What to produce:
If a line in the data below contains "lane", copy it.

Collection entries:
————

import Literature.NumberTheory.LFunctions.FeketePolyaKernelReweightedQuadratic
import HarnessLib

/-!
# No real zero for real primitive characters of conductor `36393 ≤ q ≤ 36459`: REWEIGHTED Fekete–Pólya rows, in the kernel

Topic `Literature/NumberTheory/LFunctions`; namespace `Literature.NumberTheory.LFunctions`. THEOREMS only (no
definition, no named fact, no `sorry`; standard axioms): one PUBLIC theorem **`noRealZero{Odd,Even}_fp_<q>`** per
fundamental discriminant `D`, `|D| = q ∈ [36393, 36459]`, with NO plain Fekete–Pólya witness in the scanned range but a REWEIGHTED one — the coefficients of `L(s, χ)·G(s)`, `G(s) = ∏(1 + ε_p p^(-s))` (`ε_p = ∓χ(p)`: remove / double the multiples of `p`; `ε_p = ±1` at `p ∣ q`), have non-negative iterated sums of some order over one period (`FeketePolyaReweighted.lean`, `FeketePolyaKernelCertificatesWeighted{,Wrappers}.lean`) — for every primitive
quadratic `χ` mod `q` of the parity of `D` and every `σ ∈ (0, 1)`, `L(σ, χ) ≠ 0` (statement shape of the
`interval_cases` bullets of the `NoRealZero{Odd,Even}…` range files, so a range assembly cites them by name).
Cell `parity-realchar`, kernel floor of the wide column (TARGET §2 row 19), Fekete–Pólya lane (seat prover-2).

Method (engine v4, reweighted): `FeketePolyaKernelCertificatesWeighted{,Wrappers}.lean` — the iterated partial sums of
order `K` of the reweighted value stream are non-negative over one period `N`, decided in the kernel BLOCKWISE on packed
base-`2^b` digits (`blockCertD b e K N D₀ (rwTabs kind b ps N (twOf fs))`: weight tables = sums of dilated sign tables of the character from the
quadratic-residue bitsets of the prime factors of the conductor — the factor list is part of each certificate,
primality by `norm_num` — prefix sums by one big-integer multiplication per order and block, sign test by one
AND), hence `G(σ)·ℜL(σ, χ) > 0` (the Laplace-integral form of MV (5.23) with the substitution `t ↦ dt`, `FeketePolyaReweighted`) and
`L(σ, χ) ≠ 0`.  Witnesses `(G, K)` from the reweighted scan of this seat (`HOME/parity-realchar-prover-2/tools-v4/fpscan4.c`, primes `≤ 17`,
periods `≤ 2·10⁶`; no kit); the digit width `b` is two bits above the size of
the running-sum bound recorded by the scan.  1 characters in this file (est. 12 kernel-s).
Only the rows RESCUED by the reweighted scan (and not already covered by a plain witness) appear here; the rest stays with the
truncation certificates of the companion lane.

## References

* H. L. Montgomery, R. C. Vaughan, *Multiplicative Number Theory I*, CUP 2007, §9.3 Thm 9.13, §11.2.1
  Exercises 7–8. [MontgomeryVaughan2007]
* M. Fekete, G. Pólya, *Über ein Problem von Laguerre*, Rend. Circ. Mat. Palermo 34 (1912) 89–120. [FeketePolya1912]
-/

namespace Literature.NumberTheory.LFunctions

open FeketePolyaKernel

set_option maxHeartbeats 400000 in
/-- `D = 36393`: the even character `(·/36393)` of conductor `36393` (`36393`: 3 · 7 · 1733) — NO plain Fekete–Pólya witness in the scanned range; REWEIGHTED witness: the coefficients of `L(s, χ)·(1 + 5^{-s}) (1 + 7^{-s})` have non-negative iterated sums of order `3` over the period `1273755` (block certificate, digits of `47` bits, splitting depth `12`); est. `12.5` kernel-s. [cite: MontgomeryVaughan2007, §11.2.1 Exercises 7 (g), 8] -/
theorem noRealZeroEven_fp_36393 :
    ∀ χ : DirichletCharacter ℂ 36393, χ.IsQuadratic → χ.IsPrimitive → χ.Even →
      ∀ σ : ℝ, 0 < σ → σ < 1 → χ.LFunction σ ≠ 0 :=
  good_even_of_odd_rw [3, 7, 1733] (by norm_num) (by decide) (by decide) [(5, 1), (7, 1)] 1273755 3 47 12 (by decide) (by decide) (by decide) (by decide) (by decide) (by decide)
    (Or.inr (by decide +kernel))

end Literature.NumberTheory.LFunctions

————

Worked solution:
Cell `parity-realchar`, kernel floor of the wide column (TARGET §2 row 19), Fekete–Pólya lane (seat prover-2).
truncation certificates of the companion lane.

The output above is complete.